MRI is the most popular kind of imaging data for ML analysis at this point (55.0%, 22). This might be explained by the fact that MR imaging plays a fundamental role in the assessment of sarcomas due to superior soft tissue contrast and the desire to reduce unnecessary radiation dose. But also, from a data science perspective, this is comprehensible: with one patient, multiple 2D data samples (or one 3D data sample) are produced. Additionally, various image planes and weightings are possible. This suggests that less patients are necessary to acquire more data.
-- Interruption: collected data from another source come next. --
namespace Summit.AtomisticToContinuum.FouriersLaw.Theorems.ExtensiveSnapshotIrreversibility.TapDuality

open MeasureTheory Filter Topology
open scoped ENNReal NNReal ContDiff
open Literature.MathematicalPhysics.KineticTheory.HeatConduction
open Summit.AtomisticToContinuum.FouriersLaw.Theorems.OddSectorIrreversibility.Corrector
open Summit.AtomisticToContinuum.FouriersLaw.Theorems.SuperadditiveResistance.DeviceLiouville
open Summit.AtomisticToContinuum.FouriersLaw.Theorems.SuperadditiveResistance.Kubo
open Summit.AtomisticToContinuum.FouriersLaw.Theorems.SubdiffusiveBondHeat

variable {N : ℕ}

/-- The last site carries no outgoing bond: `j_b ≡ 0` if `b + 1 = N`. [folklore] -/
theorem bondCurrent_eq_zero_of_succ_eq (P : OscillatorChain) (b : Fin N) (hb : b.val + 1 = N)
    (x : PhaseSpace N) : P.bondCurrent N b x = 0 := by
  unfold OscillatorChain.bondCurrent
  refine Finset.sum_eq_zero fun j _ => ?_
  have hj := j.isLt
  rw [if_neg (by omega)]

/-- Bookkeeping for the bath sum at the last site: if `B m = 1`, `X b = 0` off `m` and
`X m = X'`, then `∑_b B_b (X_b + Y_b) = X' + ∑_b B_b Y_b`. [folklore] -/
theorem sum_mul_add_eq_of_single (B X Y : Fin N → ℝ) (m : Fin N) {X' : ℝ} (hBm : B m = 1)
    (hX : ∀ b, b ≠ m → X b = 0) (hXm : X m = X') :
    ∑ b, B b * (X b + Y b) = X' + ∑ b, B b * Y b := by
  have h1 : ∑ b, B b * (X b + Y b) = ∑ b, B b * X b + ∑ b, B b * Y b := by
    rw [← Finset.sum_add_distrib]
    exact Finset.sum_congr rfl fun b _ => mul_add _ _ _
  rw [h1, Finset.sum_eq_single_of_mem m (Finset.mem_univ _) fun b _ hb => by rw [hX b hb, mul_zero],
    hBm, one_mul, hXm]

section Pinned

variable {ω₂ lam β γ : ℝ} (hω : 0 < ω₂) (hl : 0 ≤ lam) (hβ : 0 ≤ β) {T : ℝ} (hT : 0 < T)
include hω hl hβ hT

/-- Cauchy–Schwarz against the Gibbs weight: `(∫ f g ρ)² ≤ (∫ f² ρ)(∫ g² ρ)` for `f, g ∈ L²(μ_T)`
(the quadratic `t ↦ ∫ (t f + g)² ρ ≥ 0` has non-positive discriminant). [folklore] -/
theorem sq_integral_mul_mul_gibbsDensity_le (γ : ℝ) {f g : PhaseSpace N → ℝ}
    (hf : MemLp f 2 ((pinnedChain ω₂ lam β γ).gibbsMeasure N T))
    (hg : MemLp g 2 ((pinnedChain ω₂ lam β γ).gibbsMeasure N T)) :
    (∫ x, f x * g x * (pinnedChain ω₂ lam β γ).gibbsDensity N T x) ^ 2 ≤
      (∫ x, f x ^ 2 * (pinnedChain ω₂ lam β γ).gibbsDensity N T x) *
        ∫ x, g x ^ 2 * (pinnedChain ω₂ lam β γ).gibbsDensity N T x := by
  set ρ := (pinnedChain ω₂ lam β γ).gibbsDensity N T with hρ
  have hρ0 : ∀ x, 0 ≤ ρ x := fun x => ((pinnedChain ω₂ lam β γ).gibbsDensity_pos N T x).le
  have iff' := integrable_sq_mul_gibbsDensity hω hl hβ γ N hT hf
  have igg := integrable_sq_mul_gibbsDensity hω hl hβ γ N hT hg
  have ifg := integrable_mul_mul_gibbsDensity hω hl hβ γ N hT hf hg
  have hq : ∀ t : ℝ, 0 ≤ (∫ x, f x ^ 2 * ρ x) * (t * t) + (2 * ∫ x, f x * g x * ρ x) * t +
      ∫ x, g x ^ 2 * ρ x := by
    intro t
    have hnn : 0 ≤ ∫ x, (t * f x + g x) ^ 2 * ρ x :=
      integral_nonneg fun x => mul_nonneg (sq_nonneg _) (hρ0 x)
    have i1 : Integrable fun x => (t * t) * (f x ^ 2 * ρ x) := iff'.const_mul _
    have i2 : Integrable fun x => (2 * t) * (f x * g x * ρ x) := ifg.const_mul _
    have e1 : ∫ x, (t * f x + g x) ^ 2 * ρ x =
        ∫ x, ((t * t) * (f x ^ 2 * ρ x) + (2 * t) * (f x * g x * ρ x)) + g x ^ 2 * ρ x :=
      integral_congr_ae (ae_of_all _ fun x => by ring)
    have i12 : Integrable fun x => (t * t) * (f x ^ 2 * ρ x) + (2 * t) * (f x * g x * ρ x) := i1.add i2
    rw [e1, integral_add i12 igg, integral_add i1 i2, integral_const_mul,
      integral_const_mul] at hnn
    linarith
  have hd := discrim_le_zero hq
  rw [discrim] at hd
  nlinarith [hd]

variable (hγ : 0 < γ)
include hγ

/-- **Contact identity at the right bath (density form).** For `u ∈ C² ∩ L²(μ_T)`, a continuous
odd `k ∈ L²(μ_T)` with `L_{T,T} u = -k` pointwise, the last site `m` (`m + 1 = N`) and the last
bond `i` (`m = i + 1`): `∫ u j_i e^{-H/T} dx = -γ T ∫ p_m ∂_{p_m} u e^{-H/T} dx`. With the site
energy `h_m` (`X_H h_m = j_i - j_m = j_i`): `⟨u, X_H h_m⟩ = -⟨X_H u, h_m⟩ = ⟨k + γ S u, h_m⟩
= 0 + γ⟨u, S h_m⟩`-type computation at cutoff level `n` (`integral_chi_liouville_antisymm`,
`integral_chi_mul_bathOp`), where the tap at `m` contributes `-T ∫ χ_n p_m ∂_{p_m} u ρ`, and
`n → ∞` by dominated convergence. [folklore] -/
theorem integral_mul_lastBondCurrent_mul_gibbsDensity {u k : PhaseSpace N → ℝ} (hu : ContDiff ℝ 2 u)
    (hu2 : MemLp u 2 ((pinnedChain ω₂ lam β γ).gibbsMeasure N T)) (hkc : Continuous k)
    (hk2 : MemLp k 2 ((pinnedChain ω₂ lam β γ).gibbsMeasure N T))
    (hkodd : ∀ x : PhaseSpace N, k (x.1, -x.2) = -k x)
    (hpde : ∀ x, (pinnedChain ω₂ lam β γ).generator N T T u x = -k x)
    {i m : Fin N} (him : m.val = i.val + 1) (hmN : m.val + 1 = N) :
    ∫ x, u x * (pinnedChain ω₂ lam β γ).bondCurrent N i x * (pinnedChain ω₂ lam β γ).gibbsDensity N T x =
      -(γ * T) * ∫ x, x.2 m * partialP m u x * (pinnedChain ω₂ lam β γ).gibbsDensity N T x := by
  set P := pinnedChain ω₂ lam β γ with hP
  set ρ := P.gibbsDensity N T with hρ
  set B := OscillatorChain.bathWeight N with hB
  have hU : ContDiff ℝ ∞ P.U := pinnedChain_contDiff_U ω₂ lam β γ
  have hV : ContDiff ℝ ∞ P.V := pinnedChain_contDiff_V ω₂ lam β γ
  have hUd : Differentiable ℝ P.U := hU.differentiable (by simp)
  have hVd : Differentiable ℝ P.V := hV.differentiable (by simp)
  have hU0 : ∀ q, 0 ≤ P.U q := fun q => by show 0 ≤ ω₂ * q ^ 2 / 2 + lam * q ^ 4 / 4; positivity
  have hV0 : ∀ r, 0 ≤ P.V r := fun r => by show 0 ≤ r ^ 2 / 2 + β * r ^ 4 / 4; positivity
  -- the site energy of the last site `m`
  set e : PhaseSpace N → ℝ := fun x => (∑ k : Fin N, (if k = m then (1 : ℝ) else 0) *
      (x.2 k ^ 2 / 2 + P.U (x.1 k))) + ∑ k : Fin N, ∑ l : Fin N,
      if l.val = k.val + 1 then ((if k = m then (1 : ℝ) else 0) + (if l = m then (1 : ℝ) else 0)) / 2 *
        P.V (x.1 l - x.1 k) else 0 with he
  have hes : ContDiff ℝ ∞ e := by
    refine (ContDiff.sum fun k _ => contDiff_const.mul ((((contDiff_apply ℝ ℝ k).comp contDiff_snd).pow 2
      |>.div_const 2).add (hU.comp ((contDiff_apply ℝ ℝ k).comp contDiff_fst)))).add
      (ContDiff.sum fun k _ => ContDiff.sum fun l _ => ?_)
    split_ifs <;> first
      | exact contDiff_const.mul (hV.comp (((contDiff_apply ℝ ℝ l).comp contDiff_fst).sub
          ((contDiff_apply ℝ ℝ k).comp contDiff_fst)))
      | exact contDiff_const
  have he2 : ContDiff ℝ 2 e := hes.of_le (by norm_cast)
  have hec : Continuous e := hes.continuous
  have hjm : ∀ x, P.bondCurrent N m x = 0 := fun x => bondCurrent_eq_zero_of_succ_eq P m hmN x
  have hLe : ∀ x, liouvilleOp P N e x = P.bondCurrent N i x := fun x => by
    rw [liouvilleOp_siteEnergy P m e he hUd hVd him x, hjm x, sub_zero]
  have hm0 : m.val ≠ 0 := by omega
  have hmN' : m.val = N - 1 := by omega
  have hBm : B m = 1 := by
    show ((if m.val = 0 then (1 : ℝ) else 0) + if m.val = N - 1 then (1 : ℝ) else 0) = 1
    rw [if_neg hm0, if_pos hmN', zero_add]
  have hde : ∀ b : Fin N, b ≠ m → partialP b e = fun _ => 0 := fun b hb =>
    partialP_siteEnergy_of_ne P m e he hb
  have hdm : ∀ x, partialP m e x = x.2 m := fun x => by
    rw [partialP_siteEnergy P m e he m x, if_pos rfl, one_mul]
  -- parity and size of `e`
  have heven : ∀ x : PhaseSpace N, e (x.1, -x.2) = e x := fun x => siteEnergy_neg_momentum P m e he x
  have he0 : ∀ x, 0 ≤ e x := fun x => siteEnergy_nonneg P m e he hU0 hV0 x
  have heH : ∀ x, e x ≤ P.hamiltonian N x := fun x => siteEnergy_le_hamiltonian P m e he hU0 hV0 x
  have hem2 : MemLp e 2 (P.gibbsMeasure N T) := memLp_two_of_le_hamiltonian hω hl hβ hT γ hec he0 heH
  -- the Poisson equation in operator form and the `L²` facts
  have hpde' : ∀ x, liouvilleOp P N u x = -k x - γ * bathOp N B T u x := fun x => by
    have := hpde x; rw [generator_eq_liouvilleOp_add] at this
    change liouvilleOp P N u x + γ * bathOp N B T u x = -k x at this; linarith
  have hu1 : ContDiff ℝ 1 u := hu.of_le (by norm_cast)
  have huc : Continuous u := hu.continuous
  have hduc : ∀ b, Continuous (partialP b u) := fun b => continuous_partialP hu1 one_ne_zero b
  have hdu2 : ∀ {b : Fin N}, 0 < B b → MemLp (partialP b u) 2 (P.gibbsMeasure N T) := fun {b} hb =>
    memLp_partialP_of_poisson hω hl hβ hγ hT hu hu2 hk2 hpde hb
  have hdum : MemLp (partialP m u) 2 (P.gibbsMeasure N T) := hdu2 (by rw [hBm]; norm_num)
  have hpm2 : MemLp (fun x : PhaseSpace N => x.2 m) 2 (P.gibbsMeasure N T) :=
    memLp_of_integrable_sq_mul_gibbsDensity hω hl hβ γ N hT (by fun_prop)
      (pinnedChain_integrable_momentum_pow_mul_gibbsDensity hω hl hβ γ N hT m (k := 2) (by norm_num))
  have hji : MemLp (fun x => P.bondCurrent N i x) 2 (P.gibbsMeasure N T) := memLp_bondCurrent hω hl hβ hT γ i
  -- cutoffs, density
  have hHs : ContDiff ℝ ∞ (P.hamiltonian N) := P.contDiff_hamiltonian hU hV N
  have hχc : ∀ n, Continuous (chi P N n) := fun n => (contDiff_chi hHs n).continuous
  have hχcs : ∀ n, HasCompactSupport (chi P N n) := fun n => hasCompactSupport_chi hω hl hβ γ N n
  have hρc : Continuous ρ := pinnedChain_continuous_gibbsDensity ω₂ lam β γ N T
  have hχbdd : ∀ n x, ‖chi P N n x‖ ≤ 1 := fun n x => by rw [Real.norm_eq_abs]; exact abs_chi_le_one n x
  -- `L¹` facts
  have hujL1 : Integrable fun x => (u x * P.bondCurrent N i x) * ρ x :=
    integrable_mul_mul_gibbsDensity hω hl hβ γ N hT hu2 hji
  have hekL1 : Integrable fun x => (e x * k x) * ρ x := integrable_mul_mul_gibbsDensity hω hl hβ γ N hT hem2 hk2
  have hpdL1 : Integrable fun x => (x.2 m * partialP m u x) * ρ x :=
    integrable_mul_mul_gibbsDensity hω hl hβ γ N hT hpm2 hdum
  have hχuj : ∀ n, Integrable fun x => chi P N n x * (u x * P.bondCurrent N i x) * ρ x :=
    fun n => (hujL1.bdd_mul (hχc n).aestronglyMeasurable (Eventually.of_forall (hχbdd n))).congr
      (Eventually.of_forall fun x => by ring)
  have hχek : ∀ n, Integrable fun x => chi P N n x * (e x * k x) * ρ x :=
    fun n => (hekL1.bdd_mul (hχc n).aestronglyMeasurable (Eventually.of_forall (hχbdd n))).congr
      (Eventually.of_forall fun x => by ring)
  -- the level-`n` identity
  have hlevel : ∀ n : ℕ, ∫ x, chi P N n x * (u x * P.bondCurrent N i x) * ρ x =
      (∫ x, chi P N n x * (e x * k x) * ρ x) -
        γ * T * (∫ x, chi P N n x * (x.2 m * partialP m u x) * ρ x) -
        γ * T * ∑ b, B b * ∫ x, e x * partialP b (chi P N n) x * partialP b u x * ρ x := by
    intro n
    have hanti := integral_chi_liouville_antisymm hω hl hβ γ N hT.ne' hu he2 n
    have hbath := integral_chi_mul_bathOp hω hl hβ γ N B hT.ne' he2 hu n
    -- `∫ χ e (S u) ρ = -T (∫ χ p_m ∂_m u ρ + Σ_b B_b ∫ e ∂χ ∂u ρ)` (the `∂e` terms live at `m` only)
    have hbath' : ∫ x, chi P N n x * e x * bathOp N B T u x * ρ x =
        -T * ((∫ x, chi P N n x * (x.2 m * partialP m u x) * ρ x) +
          ∑ b, B b * ∫ x, e x * partialP b (chi P N n) x * partialP b u x * ρ x) := by
      rw [hbath]
      congr 1
      refine sum_mul_add_eq_of_single B (fun b => ∫ x, chi P N n x * partialP b e x * partialP b u x * ρ x)
        (fun b => ∫ x, e x * partialP b (chi P N n) x * partialP b u x * ρ x) m hBm
        (fun b hb => by simp [hde b hb]) ?_
      exact integral_congr_ae (Eventually.of_forall fun x => by simp only [hdm x]; ring)
    -- pointwise: `χ(u X_H e + e X_H u) = χ u j_i - χ e k - γ χ e (S u)`
    have hpt : ∀ x, chi P N n x * (u x * liouvilleOp P N e x + e x * liouvilleOp P N u x) * ρ x =
        chi P N n x * (u x * P.bondCurrent N i x) * ρ x -
          chi P N n x * (e x * k x) * ρ x - γ * (chi P N n x * e x * bathOp N B T u x * ρ x) := by
      intro x; rw [hLe, hpde']; ring
    have hI1 := hχuj n
    have hI2 := hχek n
    have hI3 : Integrable fun x => γ * (chi P N n x * e x * bathOp N B T u x * ρ x) :=
      ((((hχc n).mul hec).mul (continuous_bathOp hu B T)).mul hρc).integrable_of_hasCompactSupport
        (((hχcs n).mul_right).mul_right.mul_right) |>.const_mul γ
    have h0 : ∫ x, (chi P N n x * (u x * P.bondCurrent N i x) * ρ x -
        chi P N n x * (e x * k x) * ρ x - γ * (chi P N n x * e x * bathOp N B T u x * ρ x)) = 0 := by
      rw [← hanti]; exact integral_congr_ae (Eventually.of_forall fun x => (hpt x).symm)
    have hI12 : Integrable fun x => chi P N n x * (u x * P.bondCurrent N i x) * ρ x -
        chi P N n x * (e x * k x) * ρ x := hI1.sub hI2
    rw [integral_sub hI12 hI3, integral_sub hI1 hI2, integral_const_mul, hbath'] at h0
    linarith
  -- the limits `n → ∞`
  have hlimL : Tendsto (fun n : ℕ => ∫ x, chi P N n x * (u x * P.bondCurrent N i x) * ρ x)
      atTop (𝓝 (∫ x, (u x * P.bondCurrent N i x) * ρ x)) :=
    tendsto_integral_chi_mul hω.le hl hβ γ N T
      ((huc.mul (pinnedChain_continuous_bondCurrent ω₂ lam β γ N i)).aestronglyMeasurable) hujL1
  have hlim1 : Tendsto (fun n : ℕ => ∫ x, chi P N n x * (e x * k x) * ρ x) atTop (𝓝 (∫ x, (e x * k x) * ρ x)) :=
    tendsto_integral_chi_mul hω.le hl hβ γ N T ((hec.mul hkc).aestronglyMeasurable) hekL1
  have hek0 : ∫ x, (e x * k x) * ρ x = 0 :=
    integral_mul_gibbsDensity_eq_zero_of_odd P N T (g := fun x => e x * k x) fun x => by
      simp only [heven x, hkodd x]; ring
  have hlim3 : Tendsto (fun n : ℕ => ∫ x, chi P N n x * (x.2 m * partialP m u x) * ρ x) atTop
      (𝓝 (∫ x, (x.2 m * partialP m u x) * ρ x)) :=
    tendsto_integral_chi_mul hω.le hl hβ γ N T
      ((((continuous_apply m).comp continuous_snd).mul (hduc m)).aestronglyMeasurable) hpdL1
  have hlim2 : ∀ b : Fin N, Tendsto (fun n : ℕ => B b * ∫ x, e x * partialP b (chi P N n) x * partialP b u x * ρ x)
      atTop (𝓝 (B b * 0)) := by
    intro b
    rcases (OddSectorIrreversibility.Corrector.bathWeight_nonneg N b).eq_or_lt with hb | hb
    · have hBb : B b = 0 := hb.symm
      simp only [hBb, zero_mul]
      exact tendsto_const_nhds
    · refine Tendsto.const_mul _ ?_
      have hF : Integrable fun x => (e x * partialP b u x) * ρ x :=
        integrable_mul_mul_gibbsDensity hω hl hβ γ N hT hem2 (hdu2 hb)
      have h := tendsto_integral_partialP_chi_mul hω hl hβ γ N T b ((hec.mul (hduc b)).aestronglyMeasurable) hF
      have e1 : (fun n : ℕ => ∫ x, e x * partialP b (chi P N n) x * partialP b u x * ρ x) =
          fun n => ∫ x, partialP b (chi P N n) x * (e x * partialP b u x) * ρ x := by
        funext n; exact integral_congr_ae (Eventually.of_forall fun x => by ring)
      rw [e1]; exact h
  have hlimR : Tendsto (fun n : ℕ => (∫ x, chi P N n x * (e x * k x) * ρ x) -
      γ * T * (∫ x, chi P N n x * (x.2 m * partialP m u x) * ρ x) -
      γ * T * ∑ b, B b * ∫ x, e x * partialP b (chi P N n) x * partialP b u x * ρ x) atTop
      (𝓝 ((∫ x, (e x * k x) * ρ x) - γ * T * (∫ x, (x.2 m * partialP m u x) * ρ x) -
        γ * T * ∑ b : Fin N, B b * 0)) :=
    (hlim1.sub (hlim3.const_mul _)).sub ((tendsto_finsetSum _ fun b _ => hlim2 b).const_mul _)
  have heq : ∫ x, (u x * P.bondCurrent N i x) * ρ x =
      (∫ x, (e x * k x) * ρ x) - γ * T * (∫ x, (x.2 m * partialP m u x) * ρ x) -
        γ * T * ∑ b : Fin N, B b * 0 :=
    tendsto_nhds_unique (hlimL.congr fun n => hlevel n) hlimR
  rw [hek0] at heq
  simp only [mul_zero, Finset.sum_const_zero, sub_zero, zero_sub] at heq
  rw [heq]
  ring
Likewise, radiomics appears to be on demand. 42.1% of articles (16) utilised radiomic data [15, 17, 19, 21, 23, 27, 28, 33, 34, 37, 43, 45,46,47,48, 51], while only 17.5% (7) integrated CT, 25.0% (10) X-ray and 2.5% (1) US. With radiomics, a large number of quantitative features can be extracted from imaging data. These are combined with other patient data and can be mined with modern techniques of e.g. bioinformatics and data science. In consequence, the popularity of radiomics might be associated with the capability to extract additional information from images and therefore tackle the issue of small datasets.

Limitations

This review article has several limitations. The major limitation is the early stage of the examined studies. Because ML in orthopaedic oncology is still in its infancy, most studies are also at an early stage, making it difficult to examine the impact of the studies presented and assess their quality. Most studies were not published until 2021. Further, the mean number of cases per study is 292. While a limited number of cases is related to the type of entities studied [53], the number is very small in the context of ML applications. These facts underline the early stage of the studies. Another limitation is the overall heterogeneity of the examined studies. We restricted the tumour entities and the type of data by the eligibility criteria. However, we did not impose any restrictions on ML algorithms, models, or tasks. Thus, the studies presented three distinct algorithm types, 20 different models and nine groups of outcome labels for various tasks.

Conclusion

In conclusion, for a rare disease, there are very limited amounts of data and no established large-scale networks between multiple national and international facilities yet. The impact of imaging-driven ML research in other disciplines is already present [52]. Also, several studies presented in this review demonstrated that ML can selectively support imaging-driven diagnosis for MSK malignancies. However, until statistically robust results can be achieved and clinically relevant models to cope with heterogeneous cases an orthopaedic surgeon or MSK radiologist encounters on a regular basis can be developed, data quality and quantity have to be improved. An expert radiologist from a specialised centre has seen thousands of images in his/her professional life and incorporates meta data as well as other factors into his/her decision-making process. In contrast, the presented studies only worked with 1 [41] up to 1576 [16] cases mostly focusing on one single kind of data and imaging modality.

The key to bring ML to a level where it can substantially impact clinical image interpretation in the diagnosis of MSK malignancies is data: establishing national and international networks, implementing a systematic and structural data acquisition and finally integrating multimodal data comparable to expert radiologists.